[Stored data entries]
————————

import Mathlib
import Literature.Analysis.FluidPDE.SuitableWeak
import Summits.NavierStokesRegularity.NavierStokesRegularity.Theorems.EulerZoomLiouvillePowerGaugeEulerLiouvilleBirthDefs
import Summits.NavierStokesRegularity.NavierStokesRegularity.Theorems.EulerZoomLiouvillePowerGaugeEulerLiouvilleAePastSteady
import Summits.NavierStokesRegularity.NavierStokesRegularity.Theorems.EulerZoomLiouvillePowerGaugeEulerLiouvillePastFrameSteadyConfined
import HarnessLib

/-!
# Crux `EulerZoomLiouville.PowerGaugeEulerLiouville` (stmt-NavierStokesRegularity-19832), stub `stub_nonSelfSimilarRest`:
# members that are AFFINE IN TIME on a past slab (`∂ₜ²u = 0` in the a.e. sense) are trivial

Helper file (theorems only; `--supports stmt-NavierStokesRegularity-19832`; def-free).  Hand leafhand-ns-eulerzoomliouville-11 g0;
the "next idea" named by hand 10 g3's census (`∂ₜ²u = 0 ⟹ trivial`), in its almost-everywhere form.

THE STRATUM.  A member `(u, p, H, c)` of Seregin's power-gauged class (suitable weak Euler pair on `(−∞,0) × ℝ³`, weak spatial
gradient `H`, gauges `a^{2ρ} A(a) + a^{ρ} E(a) + a^{2ρ} D(a) ≤ c` at the origin, `ρ > 0`) whose velocity is AFFINE IN TIME on a
past slab — `u(τ, x) = U₀(x) + τ U₁(x)` for a.e. `(τ, x) ∈ (−∞, T₁) × ℝ³`, some `T₁ ≤ 0`, `U₀, U₁ : ℝ³ → ℝ³` ARBITRARY (no
measurability, regularity or decay assumed) — vanishes a.e. on the whole slab (`AffinePast.ae_eq_zero_of_gauge_of_aeAffinePast`,
binder form `Birth.nonSelfSimilar_of_aeAffineTimePast`).  These are the flows with a FROZEN EULERIAN ACCELERATION `∂ₜu = U₁(x)`;
the case `U₁ = 0` is the a.e.-steady stratum of hand 10 g3 (`AePastSteady`), which is the last step here.

PROOF (large-scale arithmetic of the `A`-gauge; the Euler system enters only through the a.e.-steady stratum at the end).
(1) Slicing: for a.e. `τ < T₁` the slice `u(τ)` is locally integrable (`FrameSteady.ae_hasWeakFDerivOn_slice_past`) and equals
`U₀ + τ U₁` a.e. on `ℝ³`.  (2) The `A`-gauge gives `∫_{B_a} |u(s)|² ≤ c a^{1−2ρ}` for every `s ∈ (−a², 0)`
(`Backward.lintegral_ball_le_of_gaugeA`).  For `a² ≥ 4(1 − T₁)` pick GOOD times `τ₁ ∈ (−a², −a²/2)` and `τ₂ ∈ (T₁ − 1, T₁)`; then
`τ₂ − τ₁ ≥ a²/4` and `(τ₂ − τ₁) U₁ = u(τ₂) − u(τ₁)` a.e., so `(a²/4)² ∫_{B_a} |U₁|² ≤ 4 c a^{1−2ρ}`, i.e.
`∫_{B_R} |U₁|² ≤ 64 c a^{−3−2ρ}` for every `R ≤ a`.  (3) `a → ∞`: `U₁ = 0` a.e. on every ball, hence on `ℝ³`.  (4) So
`u(τ, x) = U₀(x)` a.e. on the past slab and `AePastSteady.ae_eq_zero_of_gauge_of_aePastSteady` concludes.

WHAT THIS IS NOT: not a proof of the stub or of the crux; nothing about Navier–Stokes; one more regularity-free stratum of
`stub_nonSelfSimilarRest` closed by name. [folklore]
-/

noncomputable section

-- flat `Theorems/<Route><Decl>…` files of one crux share the namespace of the crux (tree convention)
set_option linter.dupNamespace false

open MeasureTheory Set Filter Topology Metric Function TopologicalSpace
open scoped RealInnerProductSpace NNReal ENNReal

namespace Summit.NavierStokesRegularity.NavierStokesRegularity.Theorems.PowerGaugeEulerLiouville

open Literature.Analysis Literature.Analysis.FunctionSpaces Literature.Analysis.FluidPDE

namespace AffinePast

/-! ## 1. Slicing an a.e. identity on a past slab -/

/-- From an a.e. property on the past slab `(−∞,T₁) × ℝ³` to a.e. slices: for a.e. `τ < T₁`, the property holds for a.e. `x`.
[folklore] -/
theorem ae_ae_of_ae_slab {P : ℝ → EuclideanSpace ℝ (Fin 3) → Prop} {T₁ : ℝ}
    (h : ∀ᵐ z ∂(volume.restrict (Iio T₁ ×ˢ (univ : Set (EuclideanSpace ℝ (Fin 3))))), P z.1 z.2) :
    ∀ᵐ τ ∂(volume.restrict (Iio T₁)), ∀ᵐ x ∂(volume : Measure (EuclideanSpace ℝ (Fin 3))), P τ x := by
  have e : (volume.restrict (Iio T₁ ×ˢ (univ : Set (EuclideanSpace ℝ (Fin 3)))) : Measure (ℝ × EuclideanSpace ℝ (Fin 3))) =
      ((volume : Measure ℝ).restrict (Iio T₁)).prod (volume : Measure (EuclideanSpace ℝ (Fin 3))) := by
    rw [Measure.volume_eq_prod, ← Measure.restrict_univ (μ := (volume : Measure (EuclideanSpace ℝ (Fin 3)))),
      Measure.prod_restrict, Measure.restrict_univ]
  rw [e] at h
  exact Measure.ae_ae_of_ae_prod h

/-- Conversely, an a.e. property on `ℝ³` holds for a.e. point of the past slab (in the second variable). [folklore] -/
theorem ae_slab_of_ae {Q : EuclideanSpace ℝ (Fin 3) → Prop} {T₁ : ℝ}
    (h : ∀ᵐ x ∂(volume : Measure (EuclideanSpace ℝ (Fin 3))), Q x) :
    ∀ᵐ z ∂(volume.restrict (Iio T₁ ×ˢ (univ : Set (EuclideanSpace ℝ (Fin 3))))), Q z.2 := by
  have e : (volume.restrict (Iio T₁ ×ˢ (univ : Set (EuclideanSpace ℝ (Fin 3)))) : Measure (ℝ × EuclideanSpace ℝ (Fin 3))) =
      ((volume : Measure ℝ).restrict (Iio T₁)).prod (volume : Measure (EuclideanSpace ℝ (Fin 3))) := by
    rw [Measure.volume_eq_prod, ← Measure.restrict_univ (μ := (volume : Measure (EuclideanSpace ℝ (Fin 3)))),
      Measure.prod_restrict, Measure.restrict_univ]
  rw [e]
  exact (Measure.quasiMeasurePreserving_snd (μ := (volume : Measure ℝ).restrict (Iio T₁))
    (ν := (volume : Measure (EuclideanSpace ℝ (Fin 3))))).ae h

————————

__Work required__.
Copy the lines above exactly, beginning at the line that has "last step here." and stopping after the line that has "PROOF (large-scale arithmetic", and omit the rest.

__Response to this exercise__.
the case `U₁ = 0` is the a.e.-steady stratum of hand 10 g3 (`AePastSteady`), which is the last step here.

PROOF (large-scale arithmetic of the `A`-gauge; the Euler system enters only through the a.e.-steady stratum at the end).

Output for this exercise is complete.